■ MATERIAL SHOWN
import Summits.Parity.GeneralizedHardyLittlewood.Theorems.GreenTaoLevelTwoMNTwoRecurrentLinearAmplified
import Literature.NumberTheory.Sieve.VinogradovExpSumTools

/-!
# Route `GreenTaoLevelTwo`, crux `MNTwo` (stmt-Parity-21276), line `birth`, stub `stub_mnVertical`:
# bookkeeping for the three applications of Lemma 32 (ii) at the end of Lemma 24 (GT 2008b §10)

Tool for block V4 / H3 (= AIF §10 Lemma 24 "Type II sum implies major arc", last step: "we have
`≳ L²` pairs `(l₁,l₂)` for which this inequality holds for `≳ M` values of `m₁` … apply Lemma 32 (ii)
… pigeonhole … a single `q ≲ 1` … Applying Lemma 32 (ii) one last time") of the
`stub_mnVertical` census (B. Green, T. Tao, *Quadratic uniformity of the Möbius function*, Ann.
Inst. Fourier 58 (2008) = arXiv:math/0606087, §10).  Def-free, explicit:

* `exists_popular_value` — pigeonholing a bounded `ℕ`-valued function ("a single `q`");
* `card_dense_rows` — from `δ#X#Y` good pairs to `(δ/2)#X` rows with `(δ/2)#Y` good entries;
* `exists_denominator_on_interval` — Lemma 32 (ii)
  (`…MNTwoRecurrentLinearAmplified.exists_norm_mul_le_of_many_small_amplified`) re-indexed to a
  `ℤ`-interval `[a,b]` with an arbitrary shift `m'` and stated with `distInt`;
* `dense_pairs_step` — one round "dense pairs ⇒ popular denominator on many rows" (the three
  rounds at the end of Lemma 24 are three instances).

References: [GreenTao2008QuadraticMobius] arXiv:math/0606087 §10 (proof of Lemma 24), App. A
Lemma 32 (ii).
-/

noncomputable section

open Finset

namespace Summit.Parity.GeneralizedHardyLittlewood.GreenTaoLevelTwoMNTwoTypeIIHelpers

open Literature.NumberTheory.Sieve.Vinogradov (distInt distInt_eq_norm_coe)
open Summit.Parity.GeneralizedHardyLittlewood.GreenTaoLevelTwoMNTwoRecurrentLinearAmplified
  (exists_norm_mul_le_of_many_small_amplified)

variable {α β : Type*}

/-- **A popular value**: if `f : A → {1,…,Q}` then some `q ∈ {1,…,Q}` is taken at least `#A/Q`
times. [folklore] -/
theorem exists_popular_value [DecidableEq α] (A : Finset α) (f : α → ℕ) {Q : ℕ} (hQ : 1 ≤ Q)
    (hf : ∀ a ∈ A, f a ∈ Icc 1 Q) :
    ∃ q ∈ Icc 1 Q, (#A : ℝ) / Q ≤ #(A.filter fun a => f a = q) := by
  have hfib : (#A : ℝ) = ∑ q ∈ Icc 1 Q, (#(A.filter fun a => f a = q) : ℝ) := by
    rw [Finset.card_eq_sum_card_fiberwise (f := f) (t := Icc 1 Q) (fun a ha => hf a ha)]
    push_cast
    rfl
  have hne : (Icc 1 Q).Nonempty := ⟨1, by rw [Finset.mem_Icc]; exact ⟨le_rfl, hQ⟩⟩
  have hQ0 : (Q : ℝ) ≠ 0 := Nat.cast_ne_zero.mpr (by omega)
  have hsum : ∑ _q ∈ Icc 1 Q, (#A : ℝ) / Q ≤ ∑ q ∈ Icc 1 Q, (#(A.filter fun a => f a = q) : ℝ) := by
    rw [← hfib, Finset.sum_const, Nat.card_Icc, Nat.add_sub_cancel, nsmul_eq_mul,
      mul_div_cancel₀ _ hQ0]
  exact Finset.exists_le_of_sum_le hne hsum

/-- **Dense rows**: if at least `δ·#X·#Y` pairs `(x,y) ∈ X × Y` are good, then at least
`(δ/2)·#X` elements `x ∈ X` have at least `(δ/2)·#Y` good partners `y ∈ Y`. [folklore] -/
theorem card_dense_rows (X : Finset α) (Y : Finset β) (hY : Y.Nonempty) (good : α → β → Prop)
    [∀ x y, Decidable (good x y)] {δ : ℝ} (hδ : 0 ≤ δ)
    (h : δ * #X * #Y ≤ #((X ×ˢ Y).filter fun p => good p.1 p.2)) :
    δ / 2 * #X ≤ #(X.filter fun x => δ / 2 * #Y ≤ #(Y.filter fun y => good x y)) := by
  have hYpos : (0 : ℝ) < #Y := by exact_mod_cast hY.card_pos
  -- the number of good pairs, fibrewise
  have hfib : (#((X ×ˢ Y).filter fun p => good p.1 p.2) : ℝ) =
      ∑ x ∈ X, (#(Y.filter fun y => good x y) : ℝ) := by
    rw [Finset.card_filter, Finset.sum_product]
    push_cast
    refine Finset.sum_congr rfl fun x _ => ?_
    rw [Finset.card_filter]
    push_cast
    rfl
  rw [hfib] at h
  classical
  -- counting: rows with few good partners contribute little
  set g : α → ℝ := fun x => (#(Y.filter fun y => good x y) : ℝ) with hg
  set G := X.filter fun x => δ / 2 * #Y ≤ g x with hG
  have hsplit := Finset.sum_filter_add_sum_filter_not X (fun x => δ / 2 * #Y ≤ g x) g
  have h1 : ∑ x ∈ G, g x ≤ #G * #Y := by
    calc ∑ x ∈ G, g x ≤ ∑ _x ∈ G, (#Y : ℝ) :=
          Finset.sum_le_sum fun x _ => by
            simp only [hg]; exact_mod_cast Finset.card_filter_le _ _
      _ = _ := by rw [Finset.sum_const, nsmul_eq_mul]
  have h2 : ∑ x ∈ X.filter (fun x => ¬ δ / 2 * #Y ≤ g x), g x ≤ δ / 2 * #Y * #X := by
    calc ∑ x ∈ X.filter (fun x => ¬ δ / 2 * #Y ≤ g x), g x
        ≤ ∑ _x ∈ X.filter (fun x => ¬ δ / 2 * #Y ≤ g x), δ / 2 * #Y :=
          Finset.sum_le_sum fun x hx => (not_le.mp (Finset.mem_filter.mp hx).2).le
      _ = #(X.filter (fun x => ¬ δ / 2 * #Y ≤ g x)) * (δ / 2 * #Y) := by
          rw [Finset.sum_const, nsmul_eq_mul]
      _ ≤ #X * (δ / 2 * #Y) :=
          mul_le_mul_of_nonneg_right (by exact_mod_cast Finset.card_filter_le _ _) (by positivity)
      _ = _ := by ring
  have h3 : δ * #X * #Y ≤ ∑ x ∈ X, g x := h
  rw [← hsplit] at h3
  have h4 : δ / 2 * #X * #Y ≤ #G * #Y := by linarith
  exact le_of_mul_le_mul_right h4 hYpos

/-- **Lemma 32 (ii) on a `ℤ`-interval with a shift.**  Let `[a,b] ⊂ ℤ` have `N = b − a + 1 ≥ 1`
elements, `0 < δ₂ ≤ 1`, `0 ≤ δ₁ ≤ δ₂/4`, `2 < δ₂²N`.  If at least `δ₂N` integers `m ∈ [a,b]` have
`‖α(m − m')‖_{ℝ/ℤ} ≤ δ₁`, then some `1 ≤ q ≤ 6418/δ₂²` has `‖qα‖_{ℝ/ℤ} ≤ 2630455808·δ₁/(δ₂⁶N)`.
[cite: GreenTao2008QuadraticMobius, App. A Lemma 32 (ii)] -/
theorem exists_denominator_on_interval (α : ℝ) {a b : ℤ} (hab : a ≤ b) (m' : ℤ) {δ₁ δ₂ : ℝ}
    (hδ₂ : 0 < δ₂) (hδ₂1 : δ₂ ≤ 1) (hδ₁ : 0 ≤ δ₁) (hδ₁₂ : δ₁ ≤ δ₂ / 4)
    (hN : 2 < δ₂ ^ 2 * ((b - a + 1 : ℤ) : ℝ))
    (hcount : δ₂ * ((b - a + 1 : ℤ) : ℝ) ≤
      #((Icc a b).filter fun m : ℤ => distInt (α * ((m - m' : ℤ) : ℝ)) ≤ δ₁)) :
    ∃ q : ℕ, 1 ≤ q ∧ (q : ℝ) ≤ 6418 / δ₂ ^ 2 ∧
      distInt (q * α) ≤ 2630455808 * δ₁ / (δ₂ ^ 6 * ((b - a + 1 : ℤ) : ℝ)) := by
  set k : ℕ := (b - a + 1).toNat with hk
  have hk' : ((k : ℕ) : ℤ) = b - a + 1 := Int.toNat_of_nonneg (by omega)
  have hkr : (k : ℝ) = ((b - a + 1 : ℤ) : ℝ) := by exact_mod_cast hk'
  -- reindex `[a,b] = {a - 1 + l : 1 ≤ l ≤ k}`; then `m - m' = M + l` with `M = a - 1 - m'`
  set emb : ℕ ↪ ℤ := ⟨fun n => a - 1 + n, fun n n' h => by simpa using h⟩ with hemb
  have hmap : (Icc 1 k).map emb = Icc a b := by
    ext m
    simp only [Finset.mem_map, Finset.mem_Icc, hemb, Function.Embedding.coeFn_mk]
    constructor
    · rintro ⟨n, ⟨h1, h2⟩, rfl⟩
      constructor <;> omega
    · rintro ⟨h1, h2⟩
      exact ⟨(m - a + 1).toNat, ⟨by omega, by omega⟩, by omega⟩
  set M : ℤ := a - 1 - m' with hM
  have hcount' : δ₂ * k ≤ #((Icc 1 k).filter fun l : ℕ =>
      ‖((α * ((M : ℝ) + l) : ℝ) : UnitAddCircle)‖ ≤ δ₁) := by
    rw [hkr]
    refine hcount.trans (le_of_eq ?_)
    rw [← hmap, Finset.filter_map, Finset.card_map]
    congr 2
    ext l
    simp only [Finset.mem_filter, Function.comp_apply, hemb, Function.Embedding.coeFn_mk,
      distInt_eq_norm_coe, hM]
    push_cast
    ring_nf
  obtain ⟨q, hq1, hqQ, hqα⟩ :=
    exists_norm_mul_le_of_many_small_amplified α M hδ₂ hδ₂1 hδ₁ hδ₁₂ (by rw [hkr]; exact hN) hcount'
  refine ⟨q, hq1, hqQ, ?_⟩
  rw [distInt_eq_norm_coe, ← hkr]
  exact hqα

/-- **One round of "dense pairs ⇒ a popular denominator on many rows"** (the pattern applied three
times at the end of the proof of Lemma 24).  Let `X` be a finite nonempty set of parameters,
`[a,b] ⊂ ℤ` an interval with `n = b − a + 1` elements, `α : X → ℝ`, `m' ∈ ℤ`, `0 < δ ≤ 1`,
`0 ≤ δ₁ ≤ δ/8`, `2 < (δ/2)²n`.  If at least `δ·#X·n` pairs `(x,m) ∈ X × [a,b]` have
`‖α(x)(m − m')‖_{ℝ/ℤ} ≤ δ₁`, then there is `1 ≤ q ≤ 25672/δ²` such that at least `(δ³/51344)·#X`
parameters `x ∈ X` satisfy `‖q α(x)‖_{ℝ/ℤ} ≤ 2630455808·64·δ₁/(δ⁶ n)`.
[cite: GreenTao2008QuadraticMobius, §10 (proof of Lemma 24, last step) and App. A Lemma 32 (ii)] -/
theorem dense_pairs_step [DecidableEq α] (X : Finset α) {a b : ℤ} (hab : a ≤ b)
    (αf : α → ℝ) (m' : ℤ) {δ δ₁ : ℝ} (hδ : 0 < δ) (hδ1 : δ ≤ 1) (hδ₁ : 0 ≤ δ₁)
    (hδ₁δ : δ₁ ≤ δ / 8) (hn : 2 < (δ / 2) ^ 2 * ((b - a + 1 : ℤ) : ℝ))
    (h : δ * #X * ((b - a + 1 : ℤ) : ℝ) ≤
      #((X ×ˢ Icc a b).filter fun p => distInt (αf p.1 * ((p.2 - m' : ℤ) : ℝ)) ≤ δ₁)) :
    ∃ q : ℕ, 1 ≤ q ∧ (q : ℝ) ≤ 25672 / δ ^ 2 ∧
      δ ^ 3 / 51344 * #X ≤ #(X.filter fun x =>
        distInt (q * αf x) ≤ 2630455808 * 64 * δ₁ / (δ ^ 6 * ((b - a + 1 : ℤ) : ℝ))) := by
  classical
  have hT : (Icc a b).Nonempty := ⟨a, by rw [Finset.mem_Icc]; exact ⟨le_rfl, hab⟩⟩
  have hNeq : (#(Icc a b) : ℝ) = ((b - a + 1 : ℤ) : ℝ) := by
    rw [Int.card_Icc]
    have : (((b + 1 - a).toNat : ℕ) : ℤ) = b - a + 1 := by
      rw [Int.toNat_of_nonneg (by omega)]; ring
    exact_mod_cast this
  have hnpos : (0 : ℝ) < ((b - a + 1 : ℤ) : ℝ) := by rw [← hNeq]; exact_mod_cast hT.card_pos
  -- Step 1: dense rows
  have hrows := card_dense_rows X (Icc a b) hT
    (fun x m => distInt (αf x * ((m - m' : ℤ) : ℝ)) ≤ δ₁) hδ.le (by rw [hNeq]; exact h)
  rw [hNeq] at hrows
  set G := X.filter fun x => δ / 2 * ((b - a + 1 : ℤ) : ℝ) ≤
    #((Icc a b).filter fun m => distInt (αf x * ((m - m' : ℤ) : ℝ)) ≤ δ₁) with hG
  -- Step 2: a denominator for each good row
  have hδ2 : 0 < δ / 2 := by linarith
  have hδ21 : δ / 2 ≤ 1 := by linarith
  have hδ₁' : δ₁ ≤ δ / 2 / 4 := by linarith
  have hden : ∀ x ∈ G, ∃ q : ℕ, 1 ≤ q ∧ (q : ℝ) ≤ 6418 / (δ / 2) ^ 2 ∧
      distInt (q * αf x) ≤ 2630455808 * δ₁ / ((δ / 2) ^ 6 * ((b - a + 1 : ℤ) : ℝ)) := by
    intro x hx
    rw [hG, Finset.mem_filter] at hx
    exact exists_denominator_on_interval (αf x) hab m' hδ2 hδ21 hδ₁ hδ₁' hn hx.2
  choose! qf hqf1 hqfQ hqfd using hden
  -- Step 3: a popular denominator
  set Q : ℕ := ⌊25672 / δ ^ 2⌋₊ with hQ
  have hQr : (25672 : ℝ) ≤ 25672 / δ ^ 2 := by
    rw [le_div_iff₀ (by positivity)]
    have : δ ^ 2 ≤ 1 := by nlinarith
    nlinarith
  have hQ1 : 1 ≤ Q := by
    rw [hQ]; exact Nat.le_floor (by norm_num; linarith)
  have hQle : (Q : ℝ) ≤ 25672 / δ ^ 2 := Nat.floor_le (by positivity)
  have hQpos : (0 : ℝ) < Q := by exact_mod_cast hQ1
  have hqfmem : ∀ x ∈ G, qf x ∈ Icc 1 Q := by
    intro x hx
    rw [Finset.mem_Icc]
    refine ⟨hqf1 x hx, ?_⟩
    rw [hQ]
    refine Nat.le_floor ?_
    refine (hqfQ x hx).trans (le_of_eq ?_)
    field_simp
    norm_num
  obtain ⟨q₀, hq₀, hpop⟩ := exists_popular_value G qf hQ1 hqfmem
  rw [Finset.mem_Icc] at hq₀
  refine ⟨q₀, hq₀.1, (show (q₀ : ℝ) ≤ Q by exact_mod_cast hq₀.2).trans hQle, ?_⟩
  -- the popular class is contained in the target set
  have hsub : G.filter (fun x => qf x = q₀) ⊆ X.filter fun x =>
      distInt (q₀ * αf x) ≤ 2630455808 * 64 * δ₁ / (δ ^ 6 * ((b - a + 1 : ℤ) : ℝ)) := by
    intro x hx
    rw [Finset.mem_filter] at hx ⊢
    have hxG := hx.1
    refine ⟨(Finset.mem_filter.mp hxG).1, ?_⟩
    rw [← hx.2]
    refine (hqfd x hxG).trans (le_of_eq ?_)
    field_simp
    ring
  have hcardG : δ / 2 * #X ≤ #G := hrows
  calc δ ^ 3 / 51344 * #X = (δ / 2 * #X) / (25672 / δ ^ 2) := by field_simp; ring
    _ ≤ (#G : ℝ) / (25672 / δ ^ 2) := by
        exact div_le_div_of_nonneg_right hcardG (by positivity)
    _ ≤ (#G : ℝ) / Q := by
        exact div_le_div_of_nonneg_left (Nat.cast_nonneg _) hQpos hQle
    _ ≤ #(G.filter fun x => qf x = q₀) := hpop
    _ ≤ _ := by exact_mod_cast Finset.card_le_card hsub

end Summit.Parity.GeneralizedHardyLittlewood.GreenTaoLevelTwoMNTwoTypeIIHelpers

■ WORK TO COMPLETE
What are the lines, exactly as written above, from the line with "have hsplit := Finset.sum_filter_add_sum_filter_not" to the line with "2 * #Y ≤ g x), δ", both included? Output only those.

■ TASK RESULT
  have hsplit := Finset.sum_filter_add_sum_filter_not X (fun x => δ / 2 * #Y ≤ g x) g
  have h1 : ∑ x ∈ G, g x ≤ #G * #Y := by
    calc ∑ x ∈ G, g x ≤ ∑ _x ∈ G, (#Y : ℝ) :=
          Finset.sum_le_sum fun x _ => by
            simp only [hg]; exact_mod_cast Finset.card_filter_le _ _
      _ = _ := by rw [Finset.sum_const, nsmul_eq_mul]
  have h2 : ∑ x ∈ X.filter (fun x => ¬ δ / 2 * #Y ≤ g x), g x ≤ δ / 2 * #Y * #X := by
    calc ∑ x ∈ X.filter (fun x => ¬ δ / 2 * #Y ≤ g x), g x
        ≤ ∑ _x ∈ X.filter (fun x => ¬ δ / 2 * #Y ≤ g x), δ / 2 * #Y :=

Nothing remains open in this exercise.